I need to get a list of the links :-
Google
I want to fetch the href (http://www.google.com) and the text (Google)
-------------------situation is:-
I'm building a crawler and i want it to get all the links that exist in a database table.
There are a couple of ways to do this, but the way I would approach this is something like the following,
Use cURL to fetch the page, ie:
// $target_url has the url to be fetched, ie: "http://www.website.com"
// $userAgent should be set to a friendly agent, sneaky but hey...
$userAgent = 'Googlebot/2.1 (http://www.googlebot.com/bot.html)';
curl_setopt($ch, CURLOPT_USERAGENT, $userAgent);
$ch = curl_init();
curl_setopt($ch, CURLOPT_USERAGENT, $userAgent);
curl_setopt($ch, CURLOPT_URL,$target_url);
curl_setopt($ch, CURLOPT_FAILONERROR, true);
curl_setopt($ch, CURLOPT_FOLLOWLOCATION, true);
curl_setopt($ch, CURLOPT_AUTOREFERER, true);
curl_setopt($ch, CURLOPT_RETURNTRANSFER,true);
curl_setopt($ch, CURLOPT_TIMEOUT, 10);
$html = curl_exec($ch);
if (!$html) {
echo "<br />cURL error number:" .curl_errno($ch);
echo "<br />cURL error:" . curl_error($ch);
exit;
}
If all goes well, page content is now all in $html.

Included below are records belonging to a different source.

/-
Copyright (c) 2026 the pub-hodgecm-mathlib formalisation cell (harness21).  Prover seat hodgecm-mathlib-F0P2-p01 (g17): road «S3-ram» (LEAD F0P3a-plan (g13);
owner F0P3a-p06), (Cnt2′) route B (chair F0P3a-p07 (g15) RULINGS (16)(c)∕(18)), organ «(K2-aniso) THE ANISOTROPIC ROOT PACKAGE FROM VALUE-ONLY LINE COUNTS», lattice half; 2026-09-02.
-/
import Literature.NumberTheory.Rogawski1990.DepthZeroKappaTransferTypeTwoRamifiedHyperbolicRootSlices   -- ★ p849311∕p849330 (F0P3a-p01 (g18)): the HYPERBOLIC twin (shape of §3∕§4 here), `exists_v_vecTwo_eq_one_of_isotropic`; brings ★ (K2) `offRegion_tokenSlices_of_lineCounts_of_odd` (A-p12), ★ `v_det_le_of_entries_le_of_mulVec_le`
import Literature.NumberTheory.Automorphic.UnitaryLatticeTreeAnisotropicBlockRootRegion                -- ★ p848920 (F0P3a-p08 (g20)): THM 4 `eq_root_of_latticeGraphIso_selfDual_lev_of_coe_eq_conj_endoGL` (root region `{r₀}`), `endoGL_sub_smul_one_mulVec_eq`, `exists_valued_eq_one_of_pairing_self_eq_one`; brings ★ AnisotropicPlane
import HarnessLib

/-!
# The ramified `κ`-orbital integral, ROUTE B: THE ROOT CENSUS OF THE ANISOTROPIC TYPE-(2) LITERAL FROM VALUE-ONLY LINE COUNTS (lattice half, any odd root depth)
# (Kottwitz 1986 §3; Rogawski 1990 §4.9; Labesse–Langlands 1979 §2; Bruhat–Tits 1972 §10)

Topic `NumberTheory/Rogawski1990`; namespace `Literature.NumberTheory.Rogawski1990.TypeOneRamifiedJunction` (the raw head's namespace).  THEOREMS ONLY (no definition, no
instance, no notation, no named fact, no `sorry`); kernel lane `--supports stmt-HodgeConjecture-24833`; datum-free (`K` with `Valued K ℤᵐ⁰`).  Cell `pub/hodgecm-mathlib`
(D-0151), crux H413; road «S3-ram» (count-neutral); (Cnt2′) ROUTE B, chair F0P3a-p07 (g15) RULING (18): the A-ODD ∕ C cells `stub_Zaniso_zero_odd_A` (pen A-p16 (g33)) and
`stub_Zpair_pm_odd_A` (assembler F0P3-p01 (g19)) want, for the ANISOTROPIC literal `γ = P·ι(γ₁, u)·P⁻¹ ∈ K₀` of the `J₀`-model (frame `ᵗσ(P)J₀P = ι(diag d, η)` with
`diag d̄` anisotropic, `P·L₀ = L₀`), exactly what ★ `rootSlices_hyperbolic_of_lineCounts` ∕ ★ `rootRegionPackage_hyperbolic_of_lineCounts` (F0P3a-p01 (g18)) give for the
hyperbolic literal `ι(B₀, 1)`: the root's three grandchild slices `(NE, NP, NM) = q·(νE, νP, νM)` from VALUE-ONLY child-line counts, and the root region `{r₀}`.  This file is
that twin; it is REGIME-AGNOSTIC (odd root depth `d₀ ≥ 3`: regime B and regimes A-odd ∕ C alike), the only literal-specific input being the NON-CONTRACTION `hT` of
`T = γ₁ − u₀₀·1` on primitive vectors (★ `nonContraction_of_unitary_anisotropic_of_entry`, F0P3a-p08: automatic for a unitary anisotropic `γ₁` with rootless `χ_{γ₁}` once ONE
entry of `T` has valuation `≥ |ϖ|^{d₀}`, e.g. from `|det T| = |ϖ|^{2d₀}`).

THE MATHEMATICS.  §1 **NO CHILD LINE OF THE ANISOTROPIC ROOT IS A RESIDUAL EIGENLINE** (`not_eigenline_root_of_coe_eq_conj_endoGL`): if the first-order eigenline test of ★ (K2)
held for `κ ∈ K₀` (`|M₁₀|, |M₂₀| ≤ |ϖ|^{d₀+1}`, `M = κ⁻¹(γ−1)κ`), then `(γ − 1 − λ)x ∈ ϖ^{d₀+1}𝒪³` for the primitive isotropic `x = κe₀` and `λ = M₀₀`; in the block frame
`x′ = P⁻¹x` is primitive and `ι(diag d, η)`-isotropic, so — `diag d̄` being ANISOTROPIC — `x′₁` is a unit and `x′_W` is primitive; the line row of `ι(γ₁,u) − 1 − λ` gives
`λ ≡ u₀₀ − 1 (mod ϖ^{d₀+1})`, whence `T·x′_W = (γ₁ − u₀₀·1)x′_W ∈ ϖ^{d₀+1}𝒪²`, contradicting `hT`.  §2 **THE THREE ROOT SLICES FROM VALUE-ONLY LINE COUNTS**
(`rootSlices_anisotropic_of_lineCounts`): ★ (K2) `offRegion_tokenSlices_of_lineCounts_of_odd` at `v = r₀`, `u = 1`, with the eigenline clause REMOVED by §1 — the `hNE hNP hNM`
binders of ★ `strataCount_J₀_of_charpoly_block_raw_singleton` with `(NE, NP, NM) = q·(νE, νP, νM)`, `νX` = the number of child lines `κ·N₁` (`κ ∈ K₀`) whose value
`(ϖ^{d₀})⁻¹⟨κe₀, (γ−1)κe₀⟩` is null ∕ of class `−c₁` ∕ of class `−c₁ε` — the `hνE hνP hνM` texts of ★ p849311 CHARACTER FOR CHARACTER (so ★ p849383
`ncard_rootChildren_{null,class,negClass}_eq_natCard`, generic in `γ`, converts them to residual-conic point counts).  §3 **THE ROOT-REGION PACKAGE**
(`rootRegionPackage_anisotropic_of_lineCounts`): §2 + ★ F0P3a-p08's THM 4 `eq_root_of_latticeGraphIso_selfDual_lev_of_coe_eq_conj_endoGL` (`R = {r₀}`) packaged as the
`(sR := {r₀}, hsR, PE PP PM, hPE hPP hPM)` inputs of ★ p849224 ∕ ★ p849189 ∕ ★ p849287, shape of ★ p849330 §5.
HONEST LABEL: HC_CM is proved only modulo the 2 remaining named inputs (hLiu418 24832, h413 24833) until rung 0 closes; nothing printed is asserted here (lattice bookkeeping over ★
results); «S3-ram» is Literature seeding, count-neutral.

## References
* [Kottwitz1986] R. E. Kottwitz, *Base change for unit elements of Hecke algebras*, Compositio Math. 60 (1986), §3 (counting fixed lattices shell by shell).
* [Rogawski1990] J. D. Rogawski, *Automorphic Representations of Unitary Groups in Three Variables*, Ann. of Math. Stud. 123 (1990), §4.8 Case (a) p. 53, §4.9 pp. 54–56, Prop. 4.9.1.
* [LabesseLanglands1979] J.-P. Labesse, R. P. Langlands, *L-indistinguishability for SL(2)*, Canad. J. Math. 31 (1979), §2 (κ-signed counts over the four literals).
* [BruhatTits1972] F. Bruhat, J. Tits, *Groupes réductifs sur un corps local I*, Publ. Math. IHÉS 41 (1972), §10 (lattice models of the building).
* [Serre1980Trees] J.-P. Serre, *Trees* (1980), I.2.3, II.1.1.
-/

set_option autoImplicit false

Let's move on and load the page in a DOM Object:
$dom = new DOMDocument();
#$dom->loadHTML($html);
So far so good, XPath to the rescue to scrape the links out of the DOM object:
$xpath = new DOMXPath($dom);
$hrefs = $xpath->evaluate("/html/body//a");
Loop through the result and get the links:
for ($i = 0; $i < $hrefs->length; $i++) {
$href = $hrefs->item($i);
$link = $href->getAttribute('href');
$text = $href->nodeValue
// Do what you want with the link, print it out:
echo $text , ' -> ' , $link;
// Or save this in an array for later processing..
$links[$i]['href'] = $link;
$links[$i]['text'] = $text;
}
$hrefs is an object of type DOMNodeList and item() returns a DOMNode object for the specified index. So basically we’ve got a loop that retrieves each link as a DOMNode object.
This should pretty much do it for you.
The only part I am not 100% sure of is if the link is an image or an anchor, what would happen in those conditions, I have no idea so you would need to test and filter those out.
Hope this gives you an idea of how to scrape links, happy coding.